Ceci, did you try to kiss me last Sunday? 

When we parted, I was going in for a hug, but you seemed to be angling in for a kiss, then re-routed. I couldn't tell if you wanted to nail me, but chickened out, or I was too fast with the hug and you missed your big chance.  

What do you think? 

Ceci

I wasn't thinking about anything really just a hug and run. But I like all your ideas. 

Tell me more. It's good. It was a really nice lunch. It makes me happy to hang around together. After, I think I was whistling while I was doing my chores!

Jack

I'm doing shots of TheraFlu-Express Max-Nighttime. Settin'em up, and knockin'em down. Starting to crave "Berry Flavor". 

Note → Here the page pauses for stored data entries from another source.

import Summits.HubbardSuperconductivity.HubbardSuperconductivity.Theorems.AnisotropyChordTransferFibre3C0Shell
import Summits.HubbardSuperconductivity.HubbardSuperconductivity.Theorems.AnisotropyChordTransferFibre3GradSNormClosed
import Summits.HubbardSuperconductivity.HubbardSuperconductivity.Theorems.AnisotropyChordTransferFibre3KT2bRow

/-!
# Route `AnisotropyChord` / H0 rotor rung: PartN41-C §4 — the SYMMETRIES of the `K = 0` cross term `C0` (`C0PermInvariant` PROVED)

Theory-1 g22's PartN41-C §4 (port …Fibre3KT2bRow): the cross term `C0 = 1_{Dᶜ}((H⁰ − ΔW) − 3λ₂)Π⁰` of an EVEN profile `f` is
* invariant under the two transpositions generating `S₃` (relabelling of the three particles):
  ★ `C0fn_swap : C0(b,a) = C0(a,b)`, ★ `C0fn_U12 : C0(−a, b−a) = C0(a,b)` — hence ★ `c0PermInvariant_holds (Δ) : C0PermInvariant L Δ`;
* invariant under the lattice inversion ★ `C0fn_neg : C0(−a,−b) = C0(a,b)`, and, for a swap-symmetric `f` (`f(y,x) = f(x,y)`),
  under the coordinate swap ★ `C0fn_sw : C0((a₂,a₁),(b₂,b₁)) = C0(a,b)` (the diagonal `D₄` elements used by `ShellReduction`).
All four are read off `Happly_zero_prodState_re` (the `K = 0` Hamiltonian on the real product state is `6Π⁰ − ½Σ_e hop_e − ΔWΠ⁰`):
`Π⁰`, `W`, `1_D` are invariant and the four hop triples are permuted among themselves.
Prover seat `hubbard-h0-rotor-p1` g27 (route lead); helper for stmt-HubbardSuperconductivity-23918 (`--supports`, helper class).
WHAT THIS IS NOT: nothing here proves superconductivity in the Hubbard model; symmetry bookkeeping of ONE row of ONE conditional
reduction.  Tree imports only; no new definitions; no sorry, no axioms.
-/

set_option linter.dupNamespace false
set_option autoImplicit false

noncomputable section

open scoped BigOperators

namespace Summit.HubbardSuperconductivity.HubbardSuperconductivity.Theorems.AnisotropyChord.Transfer.Fibre3

variable (L : ℕ) [NeZero L]

namespace ShellRow

/-! ## §1 The two transpositions (`S₃`) -/

omit [NeZero L] in
/-- `Π⁰(b,a) = Π⁰(a,b)` for even `f`. [folklore] -/
theorem piR_swap {f : Tor L → ℝ} (heven : ∀ r : Tor L, f (-r) = f r) (c : Cfg L) :
    piR L f (c.2, c.1) = piR L f c := by
  unfold piR
  have h : c.1 - c.2 = -(c.2 - c.1) := by abel
  simp only [h, heven]
  ring

omit [NeZero L] in
/-- `Π⁰(−a, b−a) = Π⁰(a,b)` for even `f`. [folklore] -/
theorem piR_U12 {f : Tor L → ℝ} (heven : ∀ r : Tor L, f (-r) = f r) (c : Cfg L) :
    piR L f (-c.1, c.2 - c.1) = piR L f c := by
  unfold piR
  have h : c.2 - c.1 - -c.1 = c.2 := by abel
  simp only [h, heven]
  ring

omit [NeZero L] in
/-- the hop triple is `2 ↔ 3` invariant (even `f`). [folklore] -/
theorem hopR_swap {f : Tor L → ℝ} (heven : ∀ r : Tor L, f (-r) = f r) (c : Cfg L) (e : Tor L) :
    hopR L f (c.2, c.1) e = hopR L f c e := by
  unfold hopR
  have h1 := piR_swap L heven (c.1, c.2 + e)
  have h2 := piR_swap L heven (c.1 + e, c.2)
  have h3 := piR_swap L heven (c.1 - e, c.2 - e)
  simp only at h1 h2 h3 ⊢
  rw [h1, h2, h3]
  ring

omit [NeZero L] in
/-- the hop triple is `1 ↔ 2` invariant (even `f`). [folklore] -/
theorem hopR_U12 {f : Tor L → ℝ} (heven : ∀ r : Tor L, f (-r) = f r) (c : Cfg L) (e : Tor L) :
    hopR L f (-c.1, c.2 - c.1) e = hopR L f c e := by
  unfold hopR
  have h1 := piR_U12 L heven (c.1 - e, c.2 - e)
  have h2 := piR_U12 L heven (c.1, c.2 + e)
  have h3 := piR_U12 L heven (c.1 + e, c.2)
  have k1 : -(c.1 - e) = -c.1 + e := by abel
  have k2 : c.2 - e - (c.1 - e) = c.2 - c.1 := by abel
  have k3 : c.2 + e - c.1 = c.2 - c.1 + e := by abel
  have k4 : -(c.1 + e) = -c.1 - e := by abel
  have k5 : c.2 - (c.1 + e) = c.2 - c.1 - e := by abel
  simp only [k1, k2, k3, k4, k5] at h1 h2 h3 ⊢
  rw [← h1, ← h2, ← h3]
  ring

/-- `Re (HΠ⁰)(b,a) = Re (HΠ⁰)(a,b)` at `K = 0` (even `f`). [folklore] -/
theorem happlyRe_swap (Δ : ℝ) {f : Tor L → ℝ} (heven : ∀ r : Tor L, f (-r) = f r) (c : Cfg L) :
    (Happly L 0 Δ (prodState L f) (c.2, c.1)).re = (Happly L 0 Δ (prodState L f) c).re := by
  rw [Happly_zero_prodState_re, Happly_zero_prodState_re, Wcount_swap]
  simp only [hopR_swap L heven, piR_swap L heven]

/-- `Re (HΠ⁰)(−a,b−a) = Re (HΠ⁰)(a,b)` at `K = 0` (even `f`). [folklore] -/
theorem happlyRe_U12 (Δ : ℝ) {f : Tor L → ℝ} (heven : ∀ r : Tor L, f (-r) = f r) (c : Cfg L) :
    (Happly L 0 Δ (prodState L f) (-c.1, c.2 - c.1)).re = (Happly L 0 Δ (prodState L f) c).re := by
  rw [Happly_zero_prodState_re, Happly_zero_prodState_re, Wcount_U12]
  simp only [hopR_U12 L heven, piR_U12 L heven]

/-- ★ `C0(b,a) = C0(a,b)` (even `f`). [folklore] -/
theorem C0fn_swap (Δ lam2 : ℝ) {f : Tor L → ℝ} (heven : ∀ r : Tor L, f (-r) = f r) (c : Cfg L) :
    C0fn L Δ lam2 f (c.2, c.1) = C0fn L Δ lam2 f c := by
  unfold C0fn
  rw [InD_swap, happlyRe_swap L Δ heven, piR_swap L heven]

/-- ★ `C0(−a, b−a) = C0(a,b)` (even `f`). [folklore] -/
theorem C0fn_U12 (Δ lam2 : ℝ) {f : Tor L → ℝ} (heven : ∀ r : Tor L, f (-r) = f r) (c : Cfg L) :
    C0fn L Δ lam2 f (-c.1, c.2 - c.1) = C0fn L Δ lam2 f c := by
  unfold C0fn
  rw [InD_U12, happlyRe_U12 L Δ heven, piR_U12 L heven]

/-- ★ the composite relabelling `(a,b) ↦ (b − a, −a)` (= `2↔3 ∘ 1↔2`): `C0(b−a, −a) = C0(a,b)` (even `f`). [folklore] -/
theorem C0fn_rot (Δ lam2 : ℝ) {f : Tor L → ℝ} (heven : ∀ r : Tor L, f (-r) = f r) (c : Cfg L) :
    C0fn L Δ lam2 f (c.2 - c.1, -c.1) = C0fn L Δ lam2 f c := by
  rw [← C0fn_U12 L Δ lam2 heven c, ← C0fn_swap L Δ lam2 heven (-c.1, c.2 - c.1)]

end ShellRow

/-- ★ **`C0PermInvariant L Δ` holds** (the two-magnon hypothesis is not even needed; evenness suffices). [folklore] -/
theorem c0PermInvariant_holds (Δ : ℝ) : C0PermInvariant L Δ := by
  intro lam2 f _ heven a b
  exact ⟨ShellRow.C0fn_swap L Δ lam2 heven (a, b), ShellRow.C0fn_U12 L Δ lam2 heven (a, b)⟩

namespace ShellRow

/-! ## §2 Inversion and the coordinate swap (diagonal `D₄` elements) -/

omit [NeZero L] in
/-- `Π⁰(−c) = Π⁰(c)` (even `f`). [folklore] -/
theorem piR_neg {f : Tor L → ℝ} (heven : ∀ r : Tor L, f (-r) = f r) (c : Cfg L) :
    piR L f (-c) = piR L f c := by
  unfold piR
  have h : (-c).2 - (-c).1 = -(c.2 - c.1) := by simp only [Prod.fst_neg, Prod.snd_neg]; abel
  rw [h, Prod.fst_neg, Prod.snd_neg, heven, heven, heven]

omit [NeZero L] in
/-- the hop triple at `−c` in direction `e` is the hop triple at `c` in direction `−e` (even `f`). [folklore] -/
theorem hopR_neg {f : Tor L → ℝ} (heven : ∀ r : Tor L, f (-r) = f r) (c : Cfg L) (e : Tor L) :
    hopR L f (-c) e = hopR L f c (-e) := by
  unfold hopR
  have h1 := piR_neg L heven (c.1 - e, c.2)
  have h2 := piR_neg L heven (c.1, c.2 - e)
  have h3 := piR_neg L heven (c.1 + e, c.2 + e)
  have k1 : (-((c.1 - e, c.2) : Cfg L)) = ((-c).1 + e, (-c).2) :=
    Prod.ext (by simp only [Prod.fst_neg, Prod.neg_mk]; abel) (by simp only [Prod.snd_neg, Prod.neg_mk])
  have k2 : (-((c.1, c.2 - e) : Cfg L)) = ((-c).1, (-c).2 + e) :=
    Prod.ext (by simp only [Prod.fst_neg, Prod.neg_mk]) (by simp only [Prod.snd_neg, Prod.neg_mk]; abel)
  have k3 : (-((c.1 + e, c.2 + e) : Cfg L)) = ((-c).1 - e, (-c).2 - e) :=
    Prod.ext (by simp only [Prod.fst_neg, Prod.neg_mk]; abel) (by simp only [Prod.snd_neg, Prod.neg_mk]; abel)
  rw [k1] at h1
  rw [k2] at h2
  rw [k3] at h3
  rw [h1, h2, h3, sub_neg_eq_add, sub_neg_eq_add, ← sub_eq_add_neg, ← sub_eq_add_neg]

omit [NeZero L] in
/-- `W(−c) = W(c)`. [folklore] -/
theorem Wcount_neg (c : Cfg L) : Wcount L (-c) = Wcount L c := by
  unfold Wcount
  have h : (-c).2 - (-c).1 = -(c.2 - c.1) := by simp only [Prod.fst_neg, Prod.snd_neg]; abel
  rw [h, Prod.fst_neg, Prod.snd_neg, IsNN_neg, IsNN_neg, IsNN_neg]

omit [NeZero L] in
/-- `1_D(−c) = 1_D(c)`. [folklore] -/
theorem InD_neg (c : Cfg L) : InD L (-c) = InD L c := by
  unfold InD
  simp only [Prod.fst_neg, Prod.snd_neg, neg_eq_zero, neg_inj]

/-- `Re (HΠ⁰)(−c) = Re (HΠ⁰)(c)` at `K = 0` (even `f`). [folklore] -/
theorem happlyRe_neg (Δ : ℝ) {f : Tor L → ℝ} (heven : ∀ r : Tor L, f (-r) = f r) (c : Cfg L) :
    (Happly L 0 Δ (prodState L f) (-c)).re = (Happly L 0 Δ (prodState L f) c).re := by
  rw [Happly_zero_prodState_re, Happly_zero_prodState_re, Wcount_neg, piR_neg L heven]
  simp only [hopR_neg L heven, neg_neg]
  ring

/-- ★ `C0(−c) = C0(c)` (even `f`). [folklore] -/
theorem C0fn_neg (Δ lam2 : ℝ) {f : Tor L → ℝ} (heven : ∀ r : Tor L, f (-r) = f r) (c : Cfg L) :
    C0fn L Δ lam2 f (-c) = C0fn L Δ lam2 f c := by
  unfold C0fn
  rw [InD_neg, happlyRe_neg L Δ heven, piR_neg L heven]

omit [NeZero L] in
/-- `Π⁰` is invariant under the simultaneous coordinate swap (swap-symmetric `f`). [folklore] -/
theorem piR_sw {f : Tor L → ℝ} (hsw : ∀ r : Tor L, f (r.2, r.1) = f r) (a b : Tor L) :
    piR L f ((a.2, a.1), (b.2, b.1)) = piR L f (a, b) := by
  unfold piR
  have h : ((b.2, b.1) : Tor L) - (a.2, a.1) = ((b - a).2, (b - a).1) := by
    simp only [Prod.mk_sub_mk, Prod.snd_sub, Prod.fst_sub]
  simp only [h, hsw]

omit [NeZero L] in
/-- the hop triple at the swapped configuration in the swapped direction (swap-symmetric `f`). [folklore] -/
theorem hopR_sw {f : Tor L → ℝ} (hsw : ∀ r : Tor L, f (r.2, r.1) = f r) (a b e : Tor L) :
    hopR L f ((a.2, a.1), (b.2, b.1)) (e.2, e.1) = hopR L f (a, b) e := by
  unfold hopR
  have h1 := piR_sw L hsw (a + e) b
  have h2 := piR_sw L hsw a (b + e)
  have h3 := piR_sw L hsw (a - e) (b - e)
  simp only [Prod.fst_add, Prod.snd_add, Prod.fst_sub, Prod.snd_sub] at h1 h2 h3
  simp only [Prod.mk_add_mk, Prod.mk_sub_mk]
  rw [h1, h2, h3]

omit [NeZero L] in
/-- `W` is invariant under the coordinate swap. [folklore] -/
theorem Wcount_sw (a b : Tor L) : Wcount L ((a.2, a.1), (b.2, b.1)) = Wcount L (a, b) := by
  unfold Wcount
  have h : ((b.2, b.1) : Tor L) - (a.2, a.1) = ((b - a).2, (b - a).1) := by
    simp only [Prod.mk_sub_mk, Prod.snd_sub, Prod.fst_sub]
  simp only [h, IsNN_swap]

omit [NeZero L] in
/-- `1_D` is invariant under the coordinate swap. [folklore] -/
theorem InD_sw (a b : Tor L) : InD L ((a.2, a.1), (b.2, b.1)) = InD L (a, b) := by
  unfold InD
  have h1 : ((a.2, a.1) : Tor L) = 0 ↔ a = 0 := by
    constructor
    · intro h; exact Prod.ext (congrArg Prod.snd h) (congrArg Prod.fst h)
    · intro h; rw [h]; rfl
  have h2 : ((b.2, b.1) : Tor L) = 0 ↔ b = 0 := by
    constructor
    · intro h; exact Prod.ext (congrArg Prod.snd h) (congrArg Prod.fst h)
    · intro h; rw [h]; rfl
  have h3 : ((a.2, a.1) : Tor L) = (b.2, b.1) ↔ a = b := by
    constructor
    · intro h; exact Prod.ext (congrArg Prod.snd h) (congrArg Prod.fst h)
    · intro h; rw [h]
  simp only [Bool.decide_congr h1, Bool.decide_congr h2, Bool.decide_congr h3]

/-- `Re (HΠ⁰)` is invariant under the coordinate swap at `K = 0` (swap-symmetric `f`). [folklore] -/
theorem happlyRe_sw (Δ : ℝ) {f : Tor L → ℝ} (hsw : ∀ r : Tor L, f (r.2, r.1) = f r) (a b : Tor L) :
    (Happly L 0 Δ (prodState L f) ((a.2, a.1), (b.2, b.1))).re = (Happly L 0 Δ (prodState L f) (a, b)).re := by
  rw [Happly_zero_prodState_re, Happly_zero_prodState_re, Wcount_sw, piR_sw L hsw]
  have x1 : ex L = (((ey L).2, (ey L).1) : Tor L) := rfl
  have x2 : -ex L = (((-ey L).2, (-ey L).1) : Tor L) := by unfold ex ey; ext <;> simp
  have x3 : ey L = (((ex L).2, (ex L).1) : Tor L) := rfl
  have x4 : -ey L = (((-ex L).2, (-ex L).1) : Tor L) := by unfold ex ey; ext <;> simp
  have h1 : hopR L f ((a.2, a.1), (b.2, b.1)) (ex L) = hopR L f (a, b) (ey L) := by
    conv_lhs => rw [x1]
    exact hopR_sw L hsw a b (ey L)
  have h2 : hopR L f ((a.2, a.1), (b.2, b.1)) (-ex L) = hopR L f (a, b) (-ey L) := by
    conv_lhs => rw [x2]
    exact hopR_sw L hsw a b (-ey L)
  have h3 : hopR L f ((a.2, a.1), (b.2, b.1)) (ey L) = hopR L f (a, b) (ex L) := by
    conv_lhs => rw [x3]
    exact hopR_sw L hsw a b (ex L)
  have h4 : hopR L f ((a.2, a.1), (b.2, b.1)) (-ey L) = hopR L f (a, b) (-ex L) := by
    conv_lhs => rw [x4]
    exact hopR_sw L hsw a b (-ex L)
  rw [h1, h2, h3, h4]
  ring

/-- ★ `C0` is invariant under the coordinate swap (swap-symmetric `f`). [folklore] -/
theorem C0fn_sw (Δ lam2 : ℝ) {f : Tor L → ℝ} (hsw : ∀ r : Tor L, f (r.2, r.1) = f r) (a b : Tor L) :
    C0fn L Δ lam2 f ((a.2, a.1), (b.2, b.1)) = C0fn L Δ lam2 f (a, b) := by
  unfold C0fn
  rw [InD_sw, happlyRe_sw L Δ hsw, piR_sw L hsw]

omit [NeZero L] in
/-- `C0` vanishes on the hard core. [folklore] -/
theorem C0fn_D (Δ lam2 : ℝ) (f : Tor L → ℝ) (c : Cfg L) (hc : InD L c = true) : C0fn L Δ lam2 f c = 0 := by
  unfold C0fn
  rw [if_pos hc]

end ShellRow

end Summit.HubbardSuperconductivity.HubbardSuperconductivity.Theorems.AnisotropyChord.Transfer.Fibre3

end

Focusing on blowing my nose, and dying.

BUT I definitely have theories about you kissing me:

First, we can quickly discard the possibility of Chaos Theory. Mostly because I do not know what Chaos Theory is.

Second, aerodynamics can be excluded because we were in my car, a sealed compartment. The internal wind speed was zero. I have always admired your face, but never for flaws which might create sufficient turbulence to cause your face to crash into mine.

Last, religion fails to explain what happened. Sure, religion is very good at solving the riddle of mystery babies with an incubus who impregnates women while they sleep. Happens all the time. But what does that have to do with you trying to make-out with me? Nothing.

I think that covers everything. Which leaves only one scientific explanation: You tried to kiss me.

Please don't resist the gravity of the logic. There is no other answer. Well, maybe a few, like the one you offered.  But those are un-exciting options.

Case closed.

So, now I am lying in bed with five inches of toilet paper hanging out of my left nostril. After three days of blowing, the vessels popped. A cascade of blood. The perfect segway to another kissing mystery:

Years ago. In Detroit. I went to a banquet hall for a highschool re-union. 

I caught up with old friends, but found myself spending the last hour with my 5th-6th grade girlfriend, Lucy. We broke up in Junior High, completely lost track of each other, separate parallel universes.  Only in our senior year did I see her again when she was crowned homecoming Queen.  

At the re-union, she was still beautiful, independent, and IN-CHARGE. In 5th grade, age 10, she would open doors for me while telling onlookers, "WOMEN'S LIB!"  She was now married with a bunch of kids. We got along great. Still entirely in rhythm after maybe 15-20 years apart.

We closed down the re-union. I walked her to her minivan. There was a hug good-bye. Or at least that's what I was doing. But she had other plans. She started kissing my neck. I must have missed every clue because I first thought the wetness and movement on my neck might be tears. No. She was definitely kissing my neck. I was entirely okay with this. Honestly, who could possibly object to being kissed by a girl. That's madness. But I was caught off guard. Instead of just going with it and letting her continue, I pulled back to look at her. It must have been too abrupt, or she lost her courage, because she looked at the ground and seemed embarrassed, maybe even ashamed. Like a complete fool, I figured the best way to not make her feel worse was to just act like nothing happened. We parted. And we have had no contact since.  Complete disaster.